## What the exercise asks
Below are some records. How many of their lines contain the string "import"? Give the number only.

*** Block opens ***

import Literature.AlgebraicGeometry.Frobenioids.EquivalencePreStepsFSMFF2024
import Literature.AlgebraicGeometry.Frobenioids.EquivalenceFrobeniusQuasiIsotropic
import HarnessLib

/-!
# Frobenioids I, Theorem 3.4 (ii) over bases of FSMFF-type in the author's revised (2024) sense

Mochizuki, *The geometry of Frobenioids I: the general theory*, Kyushu J. Math. **62** (2008)
293–400, Thm. 3.4 (ii), kurims p. 62 [cite: MochizukiFrdI2008, Thm. 3.4 (ii) p.62]:

> "(ii) Suppose that `C₁`, `C₂` are of quasi-isotropic type, and that `D₁`, `D₂` are of FSMFF-type.
> Then `Ψ` preserves pre-steps, co-angular pre-steps, and group-like objects."

with "FSMFF-type" read in the sense of the author's *Comments on "The geometry of Frobenioids I"*
(January 2024), item (28) [cite: MochizukiFrdIComments2024, (28) p.3] (`IsOfFSMFFType2024`), i.e.
THE STATEMENT AS THE AUTHOR CURRENTLY ASSERTS IT. Proof as printed (p. 63): "By assertion (i) [cf.
also Proposition 1.9, (v)], and the characterization of co-angular pre-steps given in Proposition
1.7, (iv), we reduce immediately to the case where `C₁`, `C₂` are of isotropic type" — the isotropic
case being `FrdI.isPreStep_map_of_isOfFSMFFType2024` / `FrdI.isGroupLikeObj_map_of_isOfFSMFFType2024`
of `EquivalencePreStepsFSMFF2024.lean` (printed route through Prop. 1.14 (ii), (iii) [revised]).

PROOF-ONLY file (seat abc-iut-L1-t11). The REDUCTION below is ADAPTED VERBATIM from seat
abc-iut-L1-t13's `EquivalencePreStepsQuasiIsotropic.lean` (`isPreStep_map_of_quasiIsotropic_of_isOfFSMType`,
`isCoAngularPreStep_map_…`, `isGroupLikeObj_map_…`, `thm34ii_of_isOfFSMType`, there for bases of
FSM-type): restriction of `Ψ` to `Ψ^istr : C₁^istr ≌ C₂^istr` (Thm. 3.4 (i), Prop. 1.9 (v);
`FrdI.isotropicObjects_inverseImage` of `EquivalenceFrobeniusQuasiIsotropic.lean`),
isotropic hulls (Def. 1.3 (vii)(a)) and Prop. 1.7 (iv)/(v); only the isotropic core and the base
hypotheses (`IsOfFSMType` ↦ `IsOfFSMFFType2024`) differ. Result: `FrdI.thm34ii_of_isOfFSMFFType2024`
— all three clauses of Thm. 3.4 (ii) for Frobenioids of quasi-isotropic type over bases of FSMFF-type
(revised). The 2008-worded named fact `FrdI.Thm34ii` (hypotheses `IsOfFSMFFType`, printed (b)) is NOT
asserted or discharged here; no statement of the paper is strengthened.
-/

set_option backward.isDefEq.respectTransparency false

namespace Literature.AlgebraicGeometry.Frobenioids

open CategoryTheory Opposite

universe w v v' u u'

namespace FrdI

section Two

variable {D₁ : Type u} [Category.{v} D₁] {Φ₁ : D₁ᵒᵖ ⥤ CommMonCat.{w}} {C₁ : Type u'}
  [Category.{v'} C₁] {D₂ : Type u} [Category.{v} D₂] {Φ₂ : D₂ᵒᵖ ⥤ CommMonCat.{w}} {C₂ : Type u'}
  [Category.{v'} C₂] {F₁ : C₁ ⥤ ElemFrobenioid Φ₁} {F₂ : C₂ ⥤ ElemFrobenioid Φ₂}

/-- **Thm. 3.4 (ii), pre-steps — quasi-isotropic type, bases of FSMFF-type (revised)**: `Ψ` preserves
pre-steps (reduction to `C^istr` through isotropic hulls, as printed p. 63 and as formalised by seat
abc-iut-L1-t13 for FSM-type bases, + the isotropic core `isPreStep_map_of_isOfFSMFFType2024`).
[cite: MochizukiFrdI2008, Thm. 3.4 (ii) p.63] [cite: MochizukiFrdIComments2024, (28) pp.3-4] -/
theorem isPreStep_map_of_quasiIsotropic_of_isOfFSMFFType2024 (hF₁ : PreFrobenioid.IsFrobenioid F₁)
    (hF₂ : PreFrobenioid.IsFrobenioid F₂)
    (hq₁ : (PreFrobenioidData.ofFunctor Φ₁ F₁).IsOfQuasiIsotropicType)
    (hq₂ : (PreFrobenioidData.ofFunctor Φ₂ F₂).IsOfQuasiIsotropicType) (hD₁ : IsOfFSMFFType2024 D₁)
    (hD₂ : IsOfFSMFFType2024 D₂) (Ψ : C₁ ≌ C₂) {A B : C₁} {φ : A ⟶ B}
    (hφ : PreFrobenioid.IsPreStep F₁ φ) : PreFrobenioid.IsPreStep F₂ (Ψ.functor.map φ) := by
  have hP₁ := hF₁.isPreFrobenioid
  have hP₂ := hF₂.isPreFrobenioid
  -- `Ψ^istr : C₁^istr ≌ C₂^istr`
  haveI : (PreFrobenioid.isotropicObjects F₂).IsClosedUnderIsomorphisms :=
    ⟨fun e hX => PreFrobenioid.IsIsotropic.of_iso hP₂ e.symm hX⟩
  let Ψi : PreFrobenioid.Istr F₁ ≌ PreFrobenioid.Istr F₂ :=
    Ψ.congrFullSubcategory (isotropicObjects_inverseImage hF₁ hq₁ hq₂ Ψ)
  -- isotropic hulls of the endpoints and the induced pre-step between them
  obtain ⟨A', hA, hhA⟩ := hF₁.vii_a A
  obtain ⟨B', hB, hhB⟩ := hF₁.vii_a B
  obtain ⟨-, hpA, hA'i, hunivA⟩ := id hhA
  obtain ⟨-, hpB, hB'i, -⟩ := id hhB
  obtain ⟨φ', hφ', -⟩ := hunivA (φ ≫ hB) hB'i
  have hφ'p : PreFrobenioid.IsPreStep F₁ φ' :=
    (PreFrobenioid.isPreStep_factors F₁ hP₁.isTotallyEpimorphic_base
      (show PreFrobenioid.IsPreStep F₁ (hA ≫ φ') by
        rw [hφ']; exact PreFrobenioid.IsPreStep.comp F₁ hφ hpB)).1
  -- apply the isotropic core to `Ψ^istr`
  let a : PreFrobenioid.Istr F₁ := ⟨A', hA'i⟩
  let b : PreFrobenioid.Istr F₁ := ⟨B', hB'i⟩
  let f : a ⟶ b := ObjectProperty.homMk φ'
  have hf : PreFrobenioid.IsPreStep (PreFrobenioid.istrFunctor F₁) f := hφ'p
  have hcore := isPreStep_map_of_isOfFSMFFType2024 (PreFrobenioid.isFrobenioid_istr hF₁)
    (PreFrobenioid.isFrobenioid_istr hF₂) (fun X => PreFrobenioid.isIsotropic_istr X)
    (fun X => PreFrobenioid.isIsotropic_istr X) hD₁ hD₂ Ψi hf
  have hΨφ' : PreFrobenioid.IsPreStep F₂ (Ψ.functor.map φ') := hcore
  -- transfer along the hulls: `Ψφ ≫ Ψh_B = Ψh_A ≫ Ψφ'`
  obtain ⟨-, hΨhAp, -, -⟩ := isIsotropicHull_map hF₁ hF₂ hq₁ hq₂ Ψ hhA
  have hcomp : PreFrobenioid.IsPreStep F₂ (Ψ.functor.map φ ≫ Ψ.functor.map hB) := by
    rw [← Functor.map_comp, ← hφ', Functor.map_comp]
    exact PreFrobenioid.IsPreStep.comp F₂ hΨhAp hΨφ'
  exact (PreFrobenioid.isPreStep_factors F₂ hP₂.isTotallyEpimorphic_base hcomp).2

/-- **Thm. 3.4 (ii), co-angular pre-steps — quasi-isotropic type, bases of FSMFF-type (revised)**
(Prop. 1.7 (iv): a pre-step is co-angular iff mid-adjoint to the isometric pre-steps, which `Ψ⁻¹`
preserves by Thm. 3.4 (i); reduction of seat abc-iut-L1-t13).
[cite: MochizukiFrdI2008, Thm. 3.4 (ii) p.63] [cite: MochizukiFrdIComments2024, (28) pp.3-4] -/
theorem isCoAngularPreStep_map_of_quasiIsotropic_of_isOfFSMFFType2024
    (hF₁ : PreFrobenioid.IsFrobenioid F₁) (hF₂ : PreFrobenioid.IsFrobenioid F₂)
    (hq₁ : (PreFrobenioidData.ofFunctor Φ₁ F₁).IsOfQuasiIsotropicType)
    (hq₂ : (PreFrobenioidData.ofFunctor Φ₂ F₂).IsOfQuasiIsotropicType) (hD₁ : IsOfFSMFFType2024 D₁)
    (hD₂ : IsOfFSMFFType2024 D₂) (Ψ : C₁ ≌ C₂) {A B : C₁} {φ : A ⟶ B}
    (hφ : PreFrobenioid.IsCoAngularPreStep F₁ φ) :
    PreFrobenioid.IsCoAngularPreStep F₂ (Ψ.functor.map φ) := by
  have hp := isPreStep_map_of_quasiIsotropic_of_isOfFSMFFType2024 hF₁ hF₂ hq₁ hq₂ hD₁ hD₂ Ψ hφ.2
  refine ⟨?_, hp⟩
  rw [PreFrobenioid.isCoAngular_iff_isMidAdjoint_of_isPreStep F₂ hF₂ _ hp]
  have h1 := (PreFrobenioid.isCoAngular_iff_isMidAdjoint_of_isPreStep F₁ hF₁ _ hφ.2).1 hφ.1
  refine h1.map_equivalence Ψ (fun X Y β hβ => ?_)
  obtain ⟨hi, hpre⟩ := isIsometry_isPreStep_map hF₂ hF₁ hq₂ hq₁ Ψ.symm hβ.1 hβ.2
  exact ⟨hi, hpre⟩

/-- **Thm. 3.4 (ii), group-like objects — quasi-isotropic type, bases of FSMFF-type (revised)**
(through the isotropic hull, a base-isomorphism, and `isGroupLikeObj_map_of_isOfFSMFFType2024` on
`C^istr`; reduction of seat abc-iut-L1-t13).
[cite: MochizukiFrdI2008, Thm. 3.4 (ii) p.63] [cite: MochizukiFrdIComments2024, (28) pp.3-4] -/
theorem isGroupLikeObj_map_of_quasiIsotropic_of_isOfFSMFFType2024
    (hF₁ : PreFrobenioid.IsFrobenioid F₁) (hF₂ : PreFrobenioid.IsFrobenioid F₂)
    (hq₁ : (PreFrobenioidData.ofFunctor Φ₁ F₁).IsOfQuasiIsotropicType)
    (hq₂ : (PreFrobenioidData.ofFunctor Φ₂ F₂).IsOfQuasiIsotropicType) (hD₁ : IsOfFSMFFType2024 D₁)
    (hD₂ : IsOfFSMFFType2024 D₂) (Ψ : C₁ ≌ C₂) {A : C₁} (hA : PreFrobenioid.IsGroupLikeObj F₁ A) :
    PreFrobenioid.IsGroupLikeObj F₂ (Ψ.functor.obj A) := by
  have hP₁ := hF₁.isPreFrobenioid
  have hP₂ := hF₂.isPreFrobenioid
  haveI : (PreFrobenioid.isotropicObjects F₂).IsClosedUnderIsomorphisms :=
    ⟨fun e hX => PreFrobenioid.IsIsotropic.of_iso hP₂ e.symm hX⟩
  let Ψi : PreFrobenioid.Istr F₁ ≌ PreFrobenioid.Istr F₂ :=
    Ψ.congrFullSubcategory (isotropicObjects_inverseImage hF₁ hq₁ hq₂ Ψ)
  obtain ⟨A', h, hh⟩ := hF₁.vii_a A
  obtain ⟨-, hp, hA'i, -⟩ := id hh
  haveI : IsIso (PreFrobenioid.Base F₁ h) := hp.2
  -- `A'` is group-like
  have hA' : PreFrobenioid.IsGroupLikeObj F₁ A' := fun x => by
    have := hA (pull Φ₁ (PreFrobenioid.Base F₁ h) x)
    exact (hP₁.isMonoidOn.isCharInjective (PreFrobenioid.Base F₁ h)).1 (this.trans (map_one _).symm)
  -- through `Ψ^istr`
  have hcore : PreFrobenioid.IsGroupLikeObj F₂ (Ψ.functor.obj A') :=
    isGroupLikeObj_map_of_isOfFSMFFType2024 (PreFrobenioid.isFrobenioid_istr hF₁)
      (PreFrobenioid.isFrobenioid_istr hF₂) (fun X => PreFrobenioid.isIsotropic_istr X)
      (fun X => PreFrobenioid.isIsotropic_istr X) hD₁ hD₂ Ψi (A := ⟨A', hA'i⟩) hA'
  -- back along the base-isomorphism `Ψ h`
  obtain ⟨-, hΨhp, -, -⟩ := isIsotropicHull_map hF₁ hF₂ hq₁ hq₂ Ψ hh
  haveI : IsIso (PreFrobenioid.Base F₂ (Ψ.functor.map h)) := hΨhp.2
  intro x
  have hx : x = pull Φ₂ (PreFrobenioid.Base F₂ (Ψ.functor.map h))
      (pull Φ₂ (inv (PreFrobenioid.Base F₂ (Ψ.functor.map h))) x) := by
    rw [← pull_comp, IsIso.hom_inv_id, pull_id]
  rw [hx, hcore (pull Φ₂ (inv (PreFrobenioid.Base F₂ (Ψ.functor.map h))) x), map_one]

/-- **[FrdI] Theorem 3.4 (ii) with "FSMFF-type" in the author's revised (2024) sense — PROVED**: for
Frobenioids `C₁`, `C₂` of quasi-isotropic type over base categories `D₁`, `D₂` of FSMFF-type
(revised condition (b), Comments (28)) and an equivalence `Ψ : C₁ ⥲ C₂`, "`Ψ` preserves pre-steps,
co-angular pre-steps, and group-like objects."
[cite: MochizukiFrdI2008, Thm. 3.4 (ii) p.62] [cite: MochizukiFrdIComments2024, (28) pp.3-4] -/
theorem thm34ii_of_isOfFSMFFType2024 (hF₁ : PreFrobenioid.IsFrobenioid F₁)
    (hF₂ : PreFrobenioid.IsFrobenioid F₂)
    (hq₁ : (PreFrobenioidData.ofFunctor Φ₁ F₁).IsOfQuasiIsotropicType)
    (hq₂ : (PreFrobenioidData.ofFunctor Φ₂ F₂).IsOfQuasiIsotropicType) (hD₁ : IsOfFSMFFType2024 D₁)
    (hD₂ : IsOfFSMFFType2024 D₂) (Ψ : C₁ ≌ C₂) :
    PreFrobenioidData.PreservesMor Ψ.functor (PreFrobenioidData.ofFunctor Φ₁ F₁).IsPreStep
        (PreFrobenioidData.ofFunctor Φ₂ F₂).IsPreStep ∧
      PreFrobenioidData.PreservesMor Ψ.functor (PreFrobenioidData.ofFunctor Φ₁ F₁).IsCoAngularPreStep
        (PreFrobenioidData.ofFunctor Φ₂ F₂).IsCoAngularPreStep ∧
      PreFrobenioidData.PreservesObj Ψ.functor (PreFrobenioidData.ofFunctor Φ₁ F₁).IsGroupLikeObj
        (PreFrobenioidData.ofFunctor Φ₂ F₂).IsGroupLikeObj := by
  refine ⟨fun A B φ hφ =>
      isPreStep_map_of_quasiIsotropic_of_isOfFSMFFType2024 hF₁ hF₂ hq₁ hq₂ hD₁ hD₂ Ψ hφ,
    fun A B φ hφ => ?_,
    fun A hA => isGroupLikeObj_map_of_quasiIsotropic_of_isOfFSMFFType2024 hF₁ hF₂ hq₁ hq₂ hD₁ hD₂ Ψ hA⟩
  have h := isCoAngularPreStep_map_of_quasiIsotropic_of_isOfFSMFFType2024 hF₁ hF₂ hq₁ hq₂ hD₁ hD₂ Ψ
    ⟨(PreFrobenioidData.ofFunctor_isCoAngular F₁ φ).1 hφ.1, hφ.2⟩
  exact ⟨(PreFrobenioidData.ofFunctor_isCoAngular F₂ _).2 h.1, h.2⟩

/-- Under the revised base hypotheses the 2008-worded named fact applies verbatim to its own
hypotheses when those are read in the revised sense: `FrdI.Thm34ii`'s conclusion for `Ψ` holds
whenever `D₁`, `D₂` are of FSMFF-type (revised) — stated in the shape of
`PreFrobenioidData.Thm34ii` with the two base hypotheses replaced.
[cite: MochizukiFrdI2008, Thm. 3.4 (ii) p.62] [cite: MochizukiFrdIComments2024, (28) pp.3-4] -/
theorem thm34ii_shape_of_isOfFSMFFType2024 (hF₁ : PreFrobenioid.IsFrobenioid F₁)
    (hF₂ : PreFrobenioid.IsFrobenioid F₂) (Ψ : C₁ ≌ C₂) (hD₁ : IsOfFSMFFType2024 D₁)
    (hD₂ : IsOfFSMFFType2024 D₂) :
    (PreFrobenioidData.ofFunctor Φ₁ F₁).IsOfQuasiIsotropicType →
      (PreFrobenioidData.ofFunctor Φ₂ F₂).IsOfQuasiIsotropicType →
        PreFrobenioidData.PreservesMor Ψ.functor (PreFrobenioidData.ofFunctor Φ₁ F₁).IsPreStep
            (PreFrobenioidData.ofFunctor Φ₂ F₂).IsPreStep ∧
          PreFrobenioidData.PreservesMor Ψ.functor
              (PreFrobenioidData.ofFunctor Φ₁ F₁).IsCoAngularPreStep
              (PreFrobenioidData.ofFunctor Φ₂ F₂).IsCoAngularPreStep ∧
          PreFrobenioidData.PreservesObj Ψ.functor (PreFrobenioidData.ofFunctor Φ₁ F₁).IsGroupLikeObj
            (PreFrobenioidData.ofFunctor Φ₂ F₂).IsGroupLikeObj :=
  fun hq₁ hq₂ => thm34ii_of_isOfFSMFFType2024 hF₁ hF₂ hq₁ hq₂ hD₁ hD₂ Ψ

end Two

end FrdI

end Literature.AlgebraicGeometry.Frobenioids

*** Block closes ***

## Solution to this problem
3